Depuis 2010, l’Ontario reconnaît officiellement le 25 septembre de chaque année comme le Jour des Franco-Ontariens et des Franco-Ontariennes. C’est une reconnaissance qui a mis du temps à accoucher et qui est venue 25 ans après l’adoption de la Loi sur les services en français en Ontario, en 1986. J’ai retrouvé récemment dans Le Carillon du 1er août 1979 un long texte intéressant sur les origines des Franco-Ontariens et qui provenait d’un rapport publié par le Conseil des affaires franco-ontariennes. Cet organisme a été dissout en 1987, l’année suivant l’adoption de la loi, et remplacé par la Commission des services en français de l’Ontario. C’était la même année que l’entrée en ondes de la chaîne française de TVOntario. Puisque je n’ai trouvé aucune trace de ce texte sur le Web, j’ai pensé qu’il vous intéresserait… surtout si vous êtes, comme moi, fier Franco-Ontarien.

D’où viennent les Franco-Ontariens? Question académique peut-être, mais dont la réponse n’est pas aussi simple qu’il y paraît de prime abord.

Le Conseil des affaires franco-ontariennes, dans un récent rapport publié sous forme de livret et qui contient des statistiques fort intéressantes sur la composition et la répartition de la population franco-ontarienne, indique qu’ils proviennent de trois sources principales : de la France, pendant l’Empire français; du Québec et du Nouveau-Brunswick, et plus récemment, d’autres pays francophones.

En 1610, deux ans après la fondation de la ville de Québec, le premier Occidental à fouler le sol ontarien est un jeune éclaireur du nom d’Étienne Brûlé, au service de Samuel de Champlain. Comme tant d’autres Français qui sillonneront après lui les vastes Pays d’en haut, c’est la fourrure qui l’a attiré, première grande richesse naturelle de la province.

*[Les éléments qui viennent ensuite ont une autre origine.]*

/-- **`MatthiessenLadder.LimitGlue`, PROVED** (item stmt-AtomisticToContinuum-12781):
`PrefixIncrementLimit → PrefixSteadyStates → BoundedResponseConverges`. Telescoping the prefix
ladder from the solved harmonic base: `(N-1)/D N = 1/fluxCoeff ω₂ γ N + ∑_{k<N} Δ_{N,k}` with
`|Δ_{N,k}| ≤ rmax` and bulk increments `→ r > 0`, so `(N-1)/(N · D N) → r` and `D N → 1/r`.
[cite: BonettoLebowitzReyBellet2000, §6.2] -/
theorem limitGlue_proof :
    Summit.AtomisticToContinuum.FouriersLaw.Theses.MatthiessenLadder.LimitGlue := by
  unfold Summit.AtomisticToContinuum.FouriersLaw.Theses.MatthiessenLadder.LimitGlue
  intro hPIL hPSS
  unfold Summit.AtomisticToContinuum.FouriersLaw.Theses.MatthiessenLadder.BoundedResponseConverges
  intro ω₂ lam β γ hω hl hβ hγ _ μ hμ T hT D hD _
  have hPSS' := hPSS ω₂ lam β γ hω hl hβ hγ
  obtain ⟨r, rmax, hr, -, N₀, hbd, hbulk⟩ := hPIL ω₂ lam β γ hω hl hβ hγ T hT
  -- Step 1: `D N` is a response coefficient of the full prefix chain `cellChain (· < N)` at size `N`
  have hDN : ∀ N : ℕ,
      (cellChain ω₂ lam β γ (fun i => decide (i < N))).IsResponseCoeff N T (D N) := by
    intro N
    rw [cellChain_lt_self_isResponseCoeff]
    refine ⟨μ N, ?_, ?_⟩
    · simpa only [OscillatorChain.toSiteChain_isSteadyState] using
        fun T_L T_R h1 h2 => hμ N T_L T_R h1 h2
    · simpa only [OscillatorChain.toSiteChain_totalCurrent] using hD N
  -- Step 2: response coefficients of all rungs
  choose E hE using fun k N => (hPSS' k).2 N T hT
  obtain ⟨F, hFdef⟩ : ∃ F : ℕ → ℕ → ℝ, F = fun N k : ℕ => if k < N then E k N else D N :=
    ⟨_, rfl⟩
  have hF : ∀ N k : ℕ, k ≤ N →
      (cellChain ω₂ lam β γ (fun i => decide (i < k))).IsResponseCoeff N T (F N k) := by
    intro N k hk
    by_cases hlt : k < N
    · rw [hFdef]
      simp only [if_pos hlt]
      exact hE k N
    · obtain rfl : k = N := le_antisymm hk (not_lt.mp hlt)
      rw [hFdef]
      simp only [lt_irrefl, if_false]
      exact hDN k
  have hFN : ∀ N : ℕ, F N N = D N := fun N => by rw [hFdef]; simp
  -- Step 3: the harmonic base `E 0 N = (N-1) · fluxCoeff ω₂ γ N`
  have hE0 : ∀ N : ℕ, E 0 N = ((N : ℝ) - 1) * fluxCoeff ω₂ γ N := by
    intro N
    have huniq : ∀ T_L T_R : ℝ, 0 < T_L → 0 < T_R → ∀ ν : Measure (PhaseSpace N),
        (pinnedChain ω₂ 0 0 γ).IsSteadyState N T_L T_R ν → ν = harmonicNESS ω₂ γ N T_L T_R := by
      intro T_L T_R h1 h2 ν hν
      obtain ⟨μ₀, -, hu⟩ := (hPSS' 0).1 N T_L T_R h1 h2
      rw [cellChain_lt_zero_isSteadyState] at hu
      rw [hu ν hν, hu _ (isSteadyState_harmonicNESS hω hγ N h1 h2)]
    have h0 := hE 0 N
    rw [cellChain_lt_zero_isResponseCoeff] at h0
    exact responseCoeff_harmonic_eq hω hγ hT huniq h0
  -- the resistances `R N k = (N-1)/F N k`
  obtain ⟨R, hRdef⟩ : ∃ R : ℕ → ℕ → ℝ, R = fun N k : ℕ => ((N : ℝ) - 1) / F N k := ⟨_, rfl⟩
  have hbd' : ∀ N k : ℕ, max N₀ 2 ≤ N → k < N → |R N (k + 1) - R N k| ≤ rmax := by
    intro N k hN hk
    rw [hRdef]
    exact (hbd N k (le_of_max_le_left hN) hk (F N k) (F N (k + 1)) (hF N k hk.le)
      (hF N (k + 1) (Nat.succ_le_of_lt hk))).2.2
  have hbulk' : ∀ ε : ℝ, 0 < ε → ∃ k₀ N₁ : ℕ, ∀ N k : ℕ, N₁ ≤ N → k₀ ≤ k → k + k₀ < N →
      |R N (k + 1) - R N k - r| ≤ ε := by
    intro ε hε
    obtain ⟨k₀, N₁, h⟩ := hbulk ε hε
    refine ⟨k₀, N₁, fun N k hN hk hkN => ?_⟩
    rw [hRdef]
    exact h N k hN hk hkN (F N k) (F N (k + 1)) (hF N k (by omega)) (hF N (k + 1) (by omega))
  have hbase : ∀ N : ℕ, max N₀ 2 ≤ N → |R N 0| ≤ 2 / fluxLimit ω₂ γ := by
    intro N hN
    have h2 : 2 ≤ N := le_of_max_le_right hN
    have h2' : (2 : ℝ) ≤ N := by exact_mod_cast h2
    have hF0 : F N 0 = ((N : ℝ) - 1) * fluxCoeff ω₂ γ N := by
      rw [hFdef]
      simp only [if_pos (show 0 < N by omega)]
      exact hE0 N
    have hc := JunctionLocality.fluxCoeff_pos hω hγ (show 1 < N by omega)
    rw [hRdef]
    simp only [hF0]
    rw [div_mul_eq_div_div, div_self (by linarith : ((N : ℝ) - 1) ≠ 0),
      abs_of_pos (one_div_pos.mpr hc)]
    exact JunctionLocality.one_div_fluxCoeff_le hω hγ (by omega)
  -- Step 4: `R N N / N → r`
  have hlim : Tendsto (fun N : ℕ => R N N / N) atTop (𝓝 r) :=
    tendsto_div_of_increments hbd' hbulk' hbase
  -- Step 5: positivity of `D N` for `N ≥ max N₀ 2`
  have hDpos : ∀ N : ℕ, max N₀ 2 ≤ N → 0 < D N := by
    intro N hN
    obtain ⟨M, rfl⟩ : ∃ M, N = M + 1 := ⟨N - 1, by omega⟩
    have h := (hbd (M + 1) M (le_of_max_le_left hN) (Nat.lt_succ_self M) (F (M + 1) M)
      (F (M + 1) (M + 1)) (hF _ _ (Nat.le_succ M)) (hF _ _ le_rfl)).2.1
    rwa [hFN] at h
  -- Step 6: `D N = ((N-1)/N) / (R N N / N) → 1 / r`
  refine ⟨1 / r, by positivity, ?_⟩
  have h1 : Tendsto (fun N : ℕ => ((N : ℝ) - 1) / N) atTop (𝓝 1) := by
    have h := (tendsto_const_nhds : Tendsto (fun _ : ℕ => (1 : ℝ)) atTop (𝓝 1)).sub
      (tendsto_one_div_atTop_nhds_zero_nat (𝕜 := ℝ))
    rw [sub_zero] at h
    refine h.congr' ?_
    filter_upwards [eventually_ge_atTop 1] with N hN
    have hN' : (N : ℝ) ≠ 0 := by exact_mod_cast (show N ≠ 0 by omega)
    rw [sub_div, div_self hN']
  have h2 := h1.div hlim hr.ne'
  refine h2.congr' ?_
  filter_upwards [eventually_ge_atTop (max N₀ 2)] with N hN
  have hDp := hDpos N hN
  have h2' : (2 : ℝ) ≤ N := by exact_mod_cast le_of_max_le_right hN
  have hN0 : (N : ℝ) ≠ 0 := (by linarith : (0 : ℝ) < N).ne'
  have hN1 : (N : ℝ) - 1 ≠ 0 := (by linarith : (0 : ℝ) < N - 1).ne'
  simp only [Pi.div_apply, hRdef, hFN]
  field_simp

Sous le Régime français, les Pays d’en haut ne font pas l’objet d’une politique systématique de peuplement. À Paris comme à Québec, on craint plutôt que la colonisation des terres au-delà de l’Outaouais ne provoque une hémorragie démographique dans la vallée du St-Laurent. Ainsi, la population française des Pays d’en haut ne dépasse guère le minimum requis pour la traite des fourrures, la défense militaire et l’évangélisation des Amérindiens. Composée essentiellement de militaires, en garnison, de colons, d’hommes de métier affectés au service des postes de défense, de coureurs de bois, d’interprètes, de missionnaires et de voyageurs, elle est surtout concentrée autour de forts tels que Pontchartrain (Détroit), Frontenac (Kingston), Niagara et Rouillé (Toronto).

En 1763, à la cession à l’Angleterre de la plupart des possessions françaises d’Amérique, la population des Pays d’en haut, soit l’Ontario actuel, l’Illinois et l’Ouest, atteint peut-être 7 000 personnes. États-majors, hommes de troupe et administrateurs coloniaux rentrent en France, seuls restent pour témoigner de près de deux siècles d’aventure coloniale française en terre ontarienne une petite colonie agricole établie dans la région de Détroit depuis 1701, des missionnaires et une population flottante de coureurs de bois et de voyageurs.

Jusque vers 1840, la population française de l’Ontario n’augmente guère qu’en raison de son accroissement naturel et du recrutement continuel de voyageurs par les compagnies anglaises de fourrures. La délimitation des frontières entre les colonies britanniques de l’Amérique du Nord et la nouvelle République américaine provoque certains déménagements : témoin le déplacement de colons français établis sur la rive américaine de la rivière Détroit et qui, fidèles du roi d’Angleterre, élisent domicile du côté ontarien après la guerre d’indépendance américaine. Ou encore celui des voyageurs de l’île Drummond qui, au début des années 1830, jettent les bases des villages agricoles de Penetanguishene et Lafontaine, au sud de la baie Georgienne.

Depuis le début de la colonisation par les Loyalistes, en 1784, l’Ontario s’est beaucoup développée. En 1849, sa population, surtout concentrée dans l’enclave Kingston-baie Georgienne-Windsor, atteint 427 441. Par ailleurs, depuis les premières années du XIXe siècle, le Québec est aux prises avec une crise agricole et ne réussit guère plus à retenir sa population. Ainsi, à partir de 1840, et pendant un siècle environ, les migrations canadiennes-françaises se font d’autant plus nombreuses que le développement industriel et urbain tarde à absorber le trop-plein des paroisses rurales. Tâchant de faire contrepoids à l’émigration vers les états américains et la Nouvelle-Angleterre, les élites cléricales nationalistes proposent et encouragent la colonisation des terres vacantes et marginales du Québec, ou encore celles de l’Ontario et de l’Ouest.